## To do
Start at the line with "(dx : Fin P.d" in the records below, stop at the line with "g' x' * A' ⟨x', μ'⟩", and return every line in that span exactly, the two end lines included.

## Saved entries
● ● ● ●
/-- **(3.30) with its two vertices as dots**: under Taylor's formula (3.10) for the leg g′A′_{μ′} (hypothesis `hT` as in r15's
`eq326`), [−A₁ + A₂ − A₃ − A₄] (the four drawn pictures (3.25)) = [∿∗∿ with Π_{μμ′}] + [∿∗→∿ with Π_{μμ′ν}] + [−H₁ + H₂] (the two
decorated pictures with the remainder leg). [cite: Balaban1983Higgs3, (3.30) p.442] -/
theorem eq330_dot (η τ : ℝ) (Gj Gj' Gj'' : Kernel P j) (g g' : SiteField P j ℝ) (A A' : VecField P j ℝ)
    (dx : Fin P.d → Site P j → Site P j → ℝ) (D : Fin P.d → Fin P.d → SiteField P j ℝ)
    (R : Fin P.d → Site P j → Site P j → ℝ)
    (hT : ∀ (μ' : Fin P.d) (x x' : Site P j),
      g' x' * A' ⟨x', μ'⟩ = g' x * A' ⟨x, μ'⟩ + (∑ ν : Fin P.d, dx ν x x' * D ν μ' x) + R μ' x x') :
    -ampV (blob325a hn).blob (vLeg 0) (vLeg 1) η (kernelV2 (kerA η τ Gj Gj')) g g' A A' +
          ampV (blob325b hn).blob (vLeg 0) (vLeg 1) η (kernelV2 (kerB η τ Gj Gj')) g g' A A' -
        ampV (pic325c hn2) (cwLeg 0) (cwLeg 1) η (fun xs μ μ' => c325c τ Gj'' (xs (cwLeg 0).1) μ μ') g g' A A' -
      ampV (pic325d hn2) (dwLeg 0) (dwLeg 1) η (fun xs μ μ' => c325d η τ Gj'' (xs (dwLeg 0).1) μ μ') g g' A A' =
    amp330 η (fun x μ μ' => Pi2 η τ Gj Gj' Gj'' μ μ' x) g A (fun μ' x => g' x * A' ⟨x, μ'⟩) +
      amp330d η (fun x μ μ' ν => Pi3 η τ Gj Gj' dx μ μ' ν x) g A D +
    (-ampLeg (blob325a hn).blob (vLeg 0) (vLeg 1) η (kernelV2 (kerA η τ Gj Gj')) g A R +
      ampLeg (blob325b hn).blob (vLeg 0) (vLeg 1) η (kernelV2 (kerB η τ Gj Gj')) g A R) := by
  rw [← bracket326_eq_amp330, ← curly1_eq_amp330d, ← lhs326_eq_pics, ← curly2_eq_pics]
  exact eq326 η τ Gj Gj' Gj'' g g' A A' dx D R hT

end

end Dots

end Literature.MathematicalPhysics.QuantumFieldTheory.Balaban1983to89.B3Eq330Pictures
● ● ● ●
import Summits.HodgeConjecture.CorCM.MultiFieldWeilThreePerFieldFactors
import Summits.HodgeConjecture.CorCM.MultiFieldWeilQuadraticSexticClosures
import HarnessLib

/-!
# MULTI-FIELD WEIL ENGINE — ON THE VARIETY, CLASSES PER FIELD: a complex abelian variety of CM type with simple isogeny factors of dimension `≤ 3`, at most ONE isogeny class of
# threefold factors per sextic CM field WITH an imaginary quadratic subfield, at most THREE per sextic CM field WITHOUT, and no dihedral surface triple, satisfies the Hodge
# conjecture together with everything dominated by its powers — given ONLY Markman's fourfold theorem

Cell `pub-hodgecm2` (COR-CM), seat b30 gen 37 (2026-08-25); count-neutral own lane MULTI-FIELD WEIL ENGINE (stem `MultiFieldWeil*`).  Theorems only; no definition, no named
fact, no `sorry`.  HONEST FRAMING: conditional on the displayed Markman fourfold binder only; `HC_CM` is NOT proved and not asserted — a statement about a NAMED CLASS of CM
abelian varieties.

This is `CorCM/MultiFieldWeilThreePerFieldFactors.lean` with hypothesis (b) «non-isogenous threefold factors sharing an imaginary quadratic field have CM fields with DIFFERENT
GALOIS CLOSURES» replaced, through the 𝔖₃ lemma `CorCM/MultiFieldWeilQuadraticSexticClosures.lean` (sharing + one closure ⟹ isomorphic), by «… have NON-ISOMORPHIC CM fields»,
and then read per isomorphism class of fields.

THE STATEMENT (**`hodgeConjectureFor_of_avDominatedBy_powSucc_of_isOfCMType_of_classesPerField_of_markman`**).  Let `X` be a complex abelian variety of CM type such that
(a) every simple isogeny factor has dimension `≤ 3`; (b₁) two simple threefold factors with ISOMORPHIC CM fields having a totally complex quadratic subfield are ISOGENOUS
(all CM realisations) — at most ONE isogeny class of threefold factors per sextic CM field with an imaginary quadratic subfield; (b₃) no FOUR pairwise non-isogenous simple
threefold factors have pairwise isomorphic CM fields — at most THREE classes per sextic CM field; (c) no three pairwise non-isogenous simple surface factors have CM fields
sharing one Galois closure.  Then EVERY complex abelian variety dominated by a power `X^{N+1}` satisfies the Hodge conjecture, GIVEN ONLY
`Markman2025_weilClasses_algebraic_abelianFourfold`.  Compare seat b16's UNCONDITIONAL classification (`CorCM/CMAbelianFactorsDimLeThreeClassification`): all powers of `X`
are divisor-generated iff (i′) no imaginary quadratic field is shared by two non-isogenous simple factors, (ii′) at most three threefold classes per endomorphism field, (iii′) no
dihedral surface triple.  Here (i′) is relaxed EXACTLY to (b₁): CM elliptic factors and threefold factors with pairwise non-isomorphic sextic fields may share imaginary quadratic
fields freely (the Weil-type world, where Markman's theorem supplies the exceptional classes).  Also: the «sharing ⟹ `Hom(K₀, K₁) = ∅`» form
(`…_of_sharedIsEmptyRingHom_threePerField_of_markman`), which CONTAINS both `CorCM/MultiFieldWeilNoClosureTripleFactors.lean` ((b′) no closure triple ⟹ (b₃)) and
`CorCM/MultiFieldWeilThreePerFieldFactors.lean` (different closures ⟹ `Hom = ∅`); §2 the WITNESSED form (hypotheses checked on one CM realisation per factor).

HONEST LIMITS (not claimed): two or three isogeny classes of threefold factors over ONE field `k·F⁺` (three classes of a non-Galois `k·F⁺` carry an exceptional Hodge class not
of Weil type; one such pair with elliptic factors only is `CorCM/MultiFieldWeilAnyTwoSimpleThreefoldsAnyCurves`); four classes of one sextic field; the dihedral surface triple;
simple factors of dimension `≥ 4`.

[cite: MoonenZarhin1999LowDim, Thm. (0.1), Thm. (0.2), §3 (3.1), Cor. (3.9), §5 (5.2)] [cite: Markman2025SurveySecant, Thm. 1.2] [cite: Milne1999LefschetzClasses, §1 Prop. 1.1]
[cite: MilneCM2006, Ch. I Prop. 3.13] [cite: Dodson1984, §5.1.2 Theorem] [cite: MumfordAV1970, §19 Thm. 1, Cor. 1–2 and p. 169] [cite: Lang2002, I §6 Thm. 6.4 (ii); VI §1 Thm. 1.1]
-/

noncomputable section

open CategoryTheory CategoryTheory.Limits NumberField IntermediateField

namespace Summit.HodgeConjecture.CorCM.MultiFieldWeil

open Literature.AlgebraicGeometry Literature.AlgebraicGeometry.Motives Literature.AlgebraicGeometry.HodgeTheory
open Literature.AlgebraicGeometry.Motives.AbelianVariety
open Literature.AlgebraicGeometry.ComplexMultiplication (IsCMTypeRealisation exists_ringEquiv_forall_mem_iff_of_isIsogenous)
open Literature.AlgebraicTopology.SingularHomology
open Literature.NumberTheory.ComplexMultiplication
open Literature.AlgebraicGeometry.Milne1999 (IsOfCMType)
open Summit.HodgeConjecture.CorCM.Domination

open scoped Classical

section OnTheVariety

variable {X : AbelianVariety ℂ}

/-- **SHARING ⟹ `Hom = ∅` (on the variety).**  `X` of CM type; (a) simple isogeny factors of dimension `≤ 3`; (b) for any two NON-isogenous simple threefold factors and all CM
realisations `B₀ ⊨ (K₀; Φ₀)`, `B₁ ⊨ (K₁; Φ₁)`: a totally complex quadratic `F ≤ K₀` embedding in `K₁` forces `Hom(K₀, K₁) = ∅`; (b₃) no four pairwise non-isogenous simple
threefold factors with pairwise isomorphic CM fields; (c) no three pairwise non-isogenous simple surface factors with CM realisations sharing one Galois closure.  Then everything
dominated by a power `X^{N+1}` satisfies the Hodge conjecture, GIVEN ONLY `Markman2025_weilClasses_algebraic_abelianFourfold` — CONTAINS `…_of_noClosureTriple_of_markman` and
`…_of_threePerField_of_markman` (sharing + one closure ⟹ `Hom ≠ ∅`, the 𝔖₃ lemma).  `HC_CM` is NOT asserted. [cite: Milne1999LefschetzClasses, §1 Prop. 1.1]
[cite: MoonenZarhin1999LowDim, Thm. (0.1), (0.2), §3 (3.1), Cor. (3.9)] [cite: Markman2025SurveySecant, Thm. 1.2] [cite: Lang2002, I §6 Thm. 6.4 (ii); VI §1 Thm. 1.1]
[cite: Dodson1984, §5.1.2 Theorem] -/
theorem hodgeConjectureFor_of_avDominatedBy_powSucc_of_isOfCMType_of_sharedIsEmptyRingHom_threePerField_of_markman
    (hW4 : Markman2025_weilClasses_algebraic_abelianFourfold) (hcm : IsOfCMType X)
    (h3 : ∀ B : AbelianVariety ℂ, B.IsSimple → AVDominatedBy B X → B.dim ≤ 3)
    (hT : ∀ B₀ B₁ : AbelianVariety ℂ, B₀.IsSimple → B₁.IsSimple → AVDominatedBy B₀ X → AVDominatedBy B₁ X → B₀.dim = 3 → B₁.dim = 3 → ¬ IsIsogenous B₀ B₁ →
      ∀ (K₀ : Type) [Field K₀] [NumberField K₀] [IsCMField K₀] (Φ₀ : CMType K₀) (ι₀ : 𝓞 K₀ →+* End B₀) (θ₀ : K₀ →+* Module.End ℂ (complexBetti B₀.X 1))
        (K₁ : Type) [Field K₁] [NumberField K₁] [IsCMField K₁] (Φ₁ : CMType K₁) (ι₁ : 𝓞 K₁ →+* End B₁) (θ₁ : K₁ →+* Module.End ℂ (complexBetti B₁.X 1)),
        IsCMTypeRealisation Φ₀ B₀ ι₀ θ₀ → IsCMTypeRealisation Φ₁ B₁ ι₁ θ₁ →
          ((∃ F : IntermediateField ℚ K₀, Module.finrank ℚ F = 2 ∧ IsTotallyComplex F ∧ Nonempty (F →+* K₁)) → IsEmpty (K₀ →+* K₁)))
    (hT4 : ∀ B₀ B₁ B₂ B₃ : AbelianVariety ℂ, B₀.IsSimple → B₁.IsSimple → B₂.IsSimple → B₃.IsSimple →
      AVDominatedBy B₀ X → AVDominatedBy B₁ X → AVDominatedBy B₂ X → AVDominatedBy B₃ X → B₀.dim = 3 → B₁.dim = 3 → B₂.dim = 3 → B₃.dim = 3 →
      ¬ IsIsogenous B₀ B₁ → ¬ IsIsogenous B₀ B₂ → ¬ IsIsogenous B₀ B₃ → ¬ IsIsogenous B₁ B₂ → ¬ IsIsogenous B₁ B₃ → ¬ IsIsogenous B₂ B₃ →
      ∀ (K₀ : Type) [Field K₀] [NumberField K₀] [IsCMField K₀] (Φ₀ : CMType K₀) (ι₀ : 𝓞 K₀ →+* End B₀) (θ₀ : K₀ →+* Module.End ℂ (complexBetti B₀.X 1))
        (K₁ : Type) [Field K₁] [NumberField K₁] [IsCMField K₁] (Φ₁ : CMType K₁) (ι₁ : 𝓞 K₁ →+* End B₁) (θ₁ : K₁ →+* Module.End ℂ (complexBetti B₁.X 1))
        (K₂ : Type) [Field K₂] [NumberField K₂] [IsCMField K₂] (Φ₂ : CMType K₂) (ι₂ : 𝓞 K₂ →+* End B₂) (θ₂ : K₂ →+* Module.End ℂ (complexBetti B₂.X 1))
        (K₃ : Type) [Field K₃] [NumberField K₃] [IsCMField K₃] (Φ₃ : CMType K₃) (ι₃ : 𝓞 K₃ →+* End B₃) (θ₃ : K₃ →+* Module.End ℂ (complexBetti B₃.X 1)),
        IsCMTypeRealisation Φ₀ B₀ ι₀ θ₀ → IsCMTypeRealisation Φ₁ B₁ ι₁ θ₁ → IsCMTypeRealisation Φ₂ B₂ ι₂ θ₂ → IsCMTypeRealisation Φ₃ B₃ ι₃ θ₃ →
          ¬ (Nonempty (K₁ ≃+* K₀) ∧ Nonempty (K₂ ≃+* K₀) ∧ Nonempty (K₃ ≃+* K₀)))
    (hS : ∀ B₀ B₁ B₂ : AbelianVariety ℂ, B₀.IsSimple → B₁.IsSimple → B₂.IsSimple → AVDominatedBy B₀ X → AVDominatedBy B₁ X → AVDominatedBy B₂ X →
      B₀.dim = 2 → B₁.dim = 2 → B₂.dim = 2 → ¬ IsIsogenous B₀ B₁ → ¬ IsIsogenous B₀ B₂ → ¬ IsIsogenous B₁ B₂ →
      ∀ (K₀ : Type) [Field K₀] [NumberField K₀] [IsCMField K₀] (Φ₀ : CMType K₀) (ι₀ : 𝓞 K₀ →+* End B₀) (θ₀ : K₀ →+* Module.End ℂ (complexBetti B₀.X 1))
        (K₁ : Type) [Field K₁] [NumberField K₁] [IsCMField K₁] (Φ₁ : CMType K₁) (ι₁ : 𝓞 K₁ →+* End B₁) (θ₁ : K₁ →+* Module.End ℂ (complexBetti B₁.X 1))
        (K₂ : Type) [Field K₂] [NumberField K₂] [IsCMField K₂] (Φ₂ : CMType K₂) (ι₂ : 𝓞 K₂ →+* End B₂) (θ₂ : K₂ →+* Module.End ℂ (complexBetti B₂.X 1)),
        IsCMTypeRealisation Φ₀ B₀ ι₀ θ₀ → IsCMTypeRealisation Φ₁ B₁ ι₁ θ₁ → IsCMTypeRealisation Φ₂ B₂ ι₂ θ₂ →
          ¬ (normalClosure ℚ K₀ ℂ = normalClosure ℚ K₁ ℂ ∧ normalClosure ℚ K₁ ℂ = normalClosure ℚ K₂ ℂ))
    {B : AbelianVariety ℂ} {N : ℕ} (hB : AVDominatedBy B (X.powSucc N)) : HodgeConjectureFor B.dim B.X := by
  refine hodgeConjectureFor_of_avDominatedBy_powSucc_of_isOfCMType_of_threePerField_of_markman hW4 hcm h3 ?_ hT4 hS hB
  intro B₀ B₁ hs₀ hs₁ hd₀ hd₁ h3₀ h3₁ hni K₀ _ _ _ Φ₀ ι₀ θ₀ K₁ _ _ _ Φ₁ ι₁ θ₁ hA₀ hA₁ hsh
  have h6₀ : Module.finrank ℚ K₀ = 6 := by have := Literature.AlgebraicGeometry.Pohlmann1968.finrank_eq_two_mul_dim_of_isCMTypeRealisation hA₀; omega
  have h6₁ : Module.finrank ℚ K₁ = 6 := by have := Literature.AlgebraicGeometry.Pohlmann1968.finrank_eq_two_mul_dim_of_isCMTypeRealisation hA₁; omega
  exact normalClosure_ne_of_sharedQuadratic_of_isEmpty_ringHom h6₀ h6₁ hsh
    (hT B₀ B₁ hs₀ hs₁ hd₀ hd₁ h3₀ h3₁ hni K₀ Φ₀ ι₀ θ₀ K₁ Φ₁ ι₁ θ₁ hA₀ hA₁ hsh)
● ● ● ●
## Exercise response
    (dx : Fin P.d → Site P j → Site P j → ℝ) (D : Fin P.d → Fin P.d → SiteField P j ℝ)
    (R : Fin P.d → Site P j → Site P j → ℝ)
    (hT : ∀ (μ' : Fin P.d) (x x' : Site P j),
      g' x' * A' ⟨x', μ'⟩ = g' x * A' ⟨x, μ'⟩ + (∑ ν : Fin P.d, dx ν x x' * D ν μ' x) + R μ' x x') :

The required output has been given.